**Requirement:** From the records below, copy out exactly the lines from the one containing "(Ideal.eq_top_of_isUnit_mem _ ·" to the one containing "rw [mem_maximalIdeal_iff_norm_lt_one]", both included. Add nothing else.

(Collection entries)
***

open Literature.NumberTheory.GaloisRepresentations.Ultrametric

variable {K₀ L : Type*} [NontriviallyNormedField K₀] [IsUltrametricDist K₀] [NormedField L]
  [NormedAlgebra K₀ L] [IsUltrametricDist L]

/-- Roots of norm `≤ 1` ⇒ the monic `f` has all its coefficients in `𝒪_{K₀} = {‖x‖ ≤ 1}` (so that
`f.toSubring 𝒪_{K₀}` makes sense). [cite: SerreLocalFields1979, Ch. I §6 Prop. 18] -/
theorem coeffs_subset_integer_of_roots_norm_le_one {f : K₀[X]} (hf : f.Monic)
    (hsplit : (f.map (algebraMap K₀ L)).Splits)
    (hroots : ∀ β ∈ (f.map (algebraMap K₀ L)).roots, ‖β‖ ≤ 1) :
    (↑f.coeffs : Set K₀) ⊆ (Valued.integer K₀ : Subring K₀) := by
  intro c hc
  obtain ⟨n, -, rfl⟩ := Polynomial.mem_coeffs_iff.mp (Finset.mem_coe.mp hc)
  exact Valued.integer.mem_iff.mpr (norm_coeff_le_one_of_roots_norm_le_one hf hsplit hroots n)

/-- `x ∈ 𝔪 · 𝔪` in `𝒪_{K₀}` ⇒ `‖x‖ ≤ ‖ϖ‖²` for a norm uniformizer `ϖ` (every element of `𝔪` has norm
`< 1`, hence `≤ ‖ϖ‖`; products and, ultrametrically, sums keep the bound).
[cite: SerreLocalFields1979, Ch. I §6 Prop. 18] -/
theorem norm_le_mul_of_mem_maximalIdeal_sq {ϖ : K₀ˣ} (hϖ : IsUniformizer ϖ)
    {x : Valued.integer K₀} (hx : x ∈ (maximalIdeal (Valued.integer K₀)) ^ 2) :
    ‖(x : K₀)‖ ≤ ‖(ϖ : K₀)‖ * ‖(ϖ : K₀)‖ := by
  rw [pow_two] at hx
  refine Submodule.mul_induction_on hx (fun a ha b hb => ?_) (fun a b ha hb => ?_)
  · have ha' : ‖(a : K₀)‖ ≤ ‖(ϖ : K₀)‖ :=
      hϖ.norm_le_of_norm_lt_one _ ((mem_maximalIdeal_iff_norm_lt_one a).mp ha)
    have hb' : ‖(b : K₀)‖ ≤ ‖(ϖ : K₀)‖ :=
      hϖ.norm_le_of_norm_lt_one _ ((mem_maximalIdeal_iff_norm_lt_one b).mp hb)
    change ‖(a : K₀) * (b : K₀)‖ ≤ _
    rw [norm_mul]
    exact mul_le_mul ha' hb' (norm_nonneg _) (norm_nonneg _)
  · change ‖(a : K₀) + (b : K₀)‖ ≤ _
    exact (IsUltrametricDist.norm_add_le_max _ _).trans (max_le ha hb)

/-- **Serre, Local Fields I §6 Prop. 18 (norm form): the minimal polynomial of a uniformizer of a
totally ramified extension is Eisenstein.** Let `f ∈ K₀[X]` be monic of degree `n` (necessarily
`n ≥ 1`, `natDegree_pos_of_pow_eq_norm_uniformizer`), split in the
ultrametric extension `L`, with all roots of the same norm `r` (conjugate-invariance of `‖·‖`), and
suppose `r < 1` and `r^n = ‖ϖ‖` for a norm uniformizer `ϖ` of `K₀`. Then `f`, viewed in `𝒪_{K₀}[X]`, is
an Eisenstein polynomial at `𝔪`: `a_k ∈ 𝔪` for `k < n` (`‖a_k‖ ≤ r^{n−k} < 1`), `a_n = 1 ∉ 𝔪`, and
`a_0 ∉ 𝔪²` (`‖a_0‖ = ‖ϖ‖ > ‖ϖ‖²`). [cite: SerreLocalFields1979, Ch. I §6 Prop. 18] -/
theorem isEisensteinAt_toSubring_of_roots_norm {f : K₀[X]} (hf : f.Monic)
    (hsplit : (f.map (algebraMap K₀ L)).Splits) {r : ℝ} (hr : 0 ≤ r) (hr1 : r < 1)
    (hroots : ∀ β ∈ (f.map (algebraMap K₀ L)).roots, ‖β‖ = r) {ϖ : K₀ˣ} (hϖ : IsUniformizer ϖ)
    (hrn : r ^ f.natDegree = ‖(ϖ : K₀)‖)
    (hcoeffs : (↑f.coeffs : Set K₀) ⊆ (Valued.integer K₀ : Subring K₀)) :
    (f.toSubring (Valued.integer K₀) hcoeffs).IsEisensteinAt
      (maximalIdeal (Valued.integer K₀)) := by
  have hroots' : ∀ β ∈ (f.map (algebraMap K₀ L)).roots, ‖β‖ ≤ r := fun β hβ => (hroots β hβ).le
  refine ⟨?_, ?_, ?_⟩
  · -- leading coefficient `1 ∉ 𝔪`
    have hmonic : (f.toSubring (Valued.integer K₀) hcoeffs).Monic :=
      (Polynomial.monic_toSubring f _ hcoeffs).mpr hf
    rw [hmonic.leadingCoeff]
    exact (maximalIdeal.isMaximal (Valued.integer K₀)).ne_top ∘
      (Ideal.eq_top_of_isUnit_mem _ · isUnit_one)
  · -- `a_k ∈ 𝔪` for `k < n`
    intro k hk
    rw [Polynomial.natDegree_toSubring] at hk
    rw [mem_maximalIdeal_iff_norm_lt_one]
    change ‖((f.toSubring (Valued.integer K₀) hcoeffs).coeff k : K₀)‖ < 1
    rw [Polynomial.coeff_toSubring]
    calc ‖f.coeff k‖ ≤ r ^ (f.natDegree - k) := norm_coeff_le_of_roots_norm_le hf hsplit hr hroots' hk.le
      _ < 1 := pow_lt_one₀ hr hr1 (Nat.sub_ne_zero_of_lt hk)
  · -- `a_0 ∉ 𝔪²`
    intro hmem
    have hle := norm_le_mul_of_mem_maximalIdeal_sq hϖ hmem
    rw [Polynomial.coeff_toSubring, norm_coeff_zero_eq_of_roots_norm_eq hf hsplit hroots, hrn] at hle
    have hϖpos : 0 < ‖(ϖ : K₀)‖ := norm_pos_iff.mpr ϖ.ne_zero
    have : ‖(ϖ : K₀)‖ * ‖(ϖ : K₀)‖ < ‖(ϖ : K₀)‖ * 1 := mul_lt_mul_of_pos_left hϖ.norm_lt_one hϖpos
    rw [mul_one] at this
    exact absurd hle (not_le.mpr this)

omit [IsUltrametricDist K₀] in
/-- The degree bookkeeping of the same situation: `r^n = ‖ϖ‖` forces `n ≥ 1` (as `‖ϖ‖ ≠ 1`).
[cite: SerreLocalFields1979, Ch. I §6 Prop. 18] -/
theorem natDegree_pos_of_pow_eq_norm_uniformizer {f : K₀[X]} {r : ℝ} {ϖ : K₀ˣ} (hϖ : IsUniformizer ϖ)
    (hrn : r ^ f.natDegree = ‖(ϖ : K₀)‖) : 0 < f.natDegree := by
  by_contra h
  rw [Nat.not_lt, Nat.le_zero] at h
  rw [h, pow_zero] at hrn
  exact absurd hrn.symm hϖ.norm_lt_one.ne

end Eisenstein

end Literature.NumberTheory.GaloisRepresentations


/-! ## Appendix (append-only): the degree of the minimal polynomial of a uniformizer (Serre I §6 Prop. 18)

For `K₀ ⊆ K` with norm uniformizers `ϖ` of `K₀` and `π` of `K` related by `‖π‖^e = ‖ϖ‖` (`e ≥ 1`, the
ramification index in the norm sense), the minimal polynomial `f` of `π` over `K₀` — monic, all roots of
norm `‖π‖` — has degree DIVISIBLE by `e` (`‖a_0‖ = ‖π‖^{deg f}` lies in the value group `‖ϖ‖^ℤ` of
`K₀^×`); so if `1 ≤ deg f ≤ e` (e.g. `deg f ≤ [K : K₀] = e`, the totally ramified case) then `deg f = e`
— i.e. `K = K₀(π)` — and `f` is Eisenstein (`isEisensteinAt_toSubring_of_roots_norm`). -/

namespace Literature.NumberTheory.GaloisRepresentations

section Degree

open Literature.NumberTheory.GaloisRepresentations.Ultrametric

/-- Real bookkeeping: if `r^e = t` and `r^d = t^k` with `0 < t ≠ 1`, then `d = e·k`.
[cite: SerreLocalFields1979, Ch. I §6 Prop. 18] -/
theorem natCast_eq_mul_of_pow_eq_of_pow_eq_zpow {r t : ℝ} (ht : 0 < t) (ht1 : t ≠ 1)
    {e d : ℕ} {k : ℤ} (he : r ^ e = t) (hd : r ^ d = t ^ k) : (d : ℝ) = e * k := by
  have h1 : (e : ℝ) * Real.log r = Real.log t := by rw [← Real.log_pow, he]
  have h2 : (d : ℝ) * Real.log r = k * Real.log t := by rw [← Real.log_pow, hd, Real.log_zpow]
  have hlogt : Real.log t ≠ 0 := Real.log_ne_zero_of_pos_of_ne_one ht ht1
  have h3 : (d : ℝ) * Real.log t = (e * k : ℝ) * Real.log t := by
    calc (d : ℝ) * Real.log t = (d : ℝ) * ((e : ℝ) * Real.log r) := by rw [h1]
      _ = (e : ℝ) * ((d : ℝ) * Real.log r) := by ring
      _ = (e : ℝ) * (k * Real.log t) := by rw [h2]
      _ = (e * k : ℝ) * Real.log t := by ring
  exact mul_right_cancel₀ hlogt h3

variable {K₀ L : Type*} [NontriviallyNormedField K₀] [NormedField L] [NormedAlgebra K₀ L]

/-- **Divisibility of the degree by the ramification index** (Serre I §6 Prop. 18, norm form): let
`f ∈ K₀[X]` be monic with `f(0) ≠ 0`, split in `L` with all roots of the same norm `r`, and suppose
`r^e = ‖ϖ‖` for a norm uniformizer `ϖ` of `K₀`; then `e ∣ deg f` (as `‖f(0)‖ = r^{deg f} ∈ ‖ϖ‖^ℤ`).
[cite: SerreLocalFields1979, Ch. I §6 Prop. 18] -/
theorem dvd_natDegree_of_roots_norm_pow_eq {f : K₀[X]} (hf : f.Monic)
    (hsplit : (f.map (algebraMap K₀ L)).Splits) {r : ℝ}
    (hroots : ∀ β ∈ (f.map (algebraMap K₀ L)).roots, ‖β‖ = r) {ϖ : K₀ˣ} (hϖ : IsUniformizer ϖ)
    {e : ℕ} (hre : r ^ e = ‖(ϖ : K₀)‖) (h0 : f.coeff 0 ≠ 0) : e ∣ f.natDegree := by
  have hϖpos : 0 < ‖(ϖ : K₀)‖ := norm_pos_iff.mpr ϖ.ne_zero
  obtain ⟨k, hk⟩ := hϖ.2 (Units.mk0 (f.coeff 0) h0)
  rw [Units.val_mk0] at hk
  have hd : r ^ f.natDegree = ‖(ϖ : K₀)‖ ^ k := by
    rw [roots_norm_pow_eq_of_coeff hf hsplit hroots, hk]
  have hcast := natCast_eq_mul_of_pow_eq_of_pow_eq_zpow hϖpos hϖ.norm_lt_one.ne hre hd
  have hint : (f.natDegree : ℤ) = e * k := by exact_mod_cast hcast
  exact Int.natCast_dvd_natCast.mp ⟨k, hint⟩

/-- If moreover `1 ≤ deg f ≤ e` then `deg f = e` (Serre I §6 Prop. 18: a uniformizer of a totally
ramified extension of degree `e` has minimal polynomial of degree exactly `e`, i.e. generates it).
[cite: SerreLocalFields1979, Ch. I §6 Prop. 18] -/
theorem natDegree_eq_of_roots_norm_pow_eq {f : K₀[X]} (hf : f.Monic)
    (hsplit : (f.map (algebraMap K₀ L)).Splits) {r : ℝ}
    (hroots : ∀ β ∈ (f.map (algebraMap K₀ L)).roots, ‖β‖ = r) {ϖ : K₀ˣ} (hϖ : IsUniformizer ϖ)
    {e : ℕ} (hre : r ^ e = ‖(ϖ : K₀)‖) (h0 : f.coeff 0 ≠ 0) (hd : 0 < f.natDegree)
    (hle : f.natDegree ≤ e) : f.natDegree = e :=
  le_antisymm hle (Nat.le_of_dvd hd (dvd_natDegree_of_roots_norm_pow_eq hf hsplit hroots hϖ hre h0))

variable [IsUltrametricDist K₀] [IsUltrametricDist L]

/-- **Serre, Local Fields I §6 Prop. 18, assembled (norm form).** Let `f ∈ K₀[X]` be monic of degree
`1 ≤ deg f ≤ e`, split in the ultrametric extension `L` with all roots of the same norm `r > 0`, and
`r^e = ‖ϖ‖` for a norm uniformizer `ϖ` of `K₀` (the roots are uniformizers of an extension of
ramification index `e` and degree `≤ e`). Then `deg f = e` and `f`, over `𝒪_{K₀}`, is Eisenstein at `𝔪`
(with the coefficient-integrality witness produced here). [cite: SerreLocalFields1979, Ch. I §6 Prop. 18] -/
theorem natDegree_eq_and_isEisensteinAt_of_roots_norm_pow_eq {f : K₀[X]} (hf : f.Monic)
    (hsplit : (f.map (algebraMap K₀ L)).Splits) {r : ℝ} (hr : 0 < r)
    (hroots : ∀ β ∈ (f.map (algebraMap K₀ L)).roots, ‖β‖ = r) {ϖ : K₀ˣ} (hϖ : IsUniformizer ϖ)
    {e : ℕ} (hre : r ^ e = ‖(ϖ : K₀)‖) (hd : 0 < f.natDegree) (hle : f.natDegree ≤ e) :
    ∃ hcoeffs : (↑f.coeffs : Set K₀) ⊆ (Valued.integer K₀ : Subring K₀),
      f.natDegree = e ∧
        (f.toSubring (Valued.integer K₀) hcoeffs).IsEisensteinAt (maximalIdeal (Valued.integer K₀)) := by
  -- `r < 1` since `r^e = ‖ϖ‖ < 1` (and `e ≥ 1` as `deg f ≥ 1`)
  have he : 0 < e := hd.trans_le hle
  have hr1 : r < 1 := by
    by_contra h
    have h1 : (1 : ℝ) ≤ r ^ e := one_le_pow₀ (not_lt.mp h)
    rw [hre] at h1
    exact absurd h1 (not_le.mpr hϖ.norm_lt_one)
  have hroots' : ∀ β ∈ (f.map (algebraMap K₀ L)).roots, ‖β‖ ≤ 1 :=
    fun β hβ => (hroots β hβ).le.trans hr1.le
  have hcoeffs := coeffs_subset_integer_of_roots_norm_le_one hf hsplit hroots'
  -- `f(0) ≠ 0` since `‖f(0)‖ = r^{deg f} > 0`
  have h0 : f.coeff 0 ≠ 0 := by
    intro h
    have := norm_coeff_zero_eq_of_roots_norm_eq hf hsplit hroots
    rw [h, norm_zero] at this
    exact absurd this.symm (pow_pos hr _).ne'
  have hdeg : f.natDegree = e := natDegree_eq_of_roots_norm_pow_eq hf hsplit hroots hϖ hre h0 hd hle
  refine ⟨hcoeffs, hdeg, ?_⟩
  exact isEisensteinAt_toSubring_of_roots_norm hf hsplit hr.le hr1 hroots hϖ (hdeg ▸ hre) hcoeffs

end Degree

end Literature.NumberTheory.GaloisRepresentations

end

***

**Output for this exercise:**
      (Ideal.eq_top_of_isUnit_mem _ · isUnit_one)
  · -- `a_k ∈ 𝔪` for `k < n`
    intro k hk
    rw [Polynomial.natDegree_toSubring] at hk
    rw [mem_maximalIdeal_iff_norm_lt_one]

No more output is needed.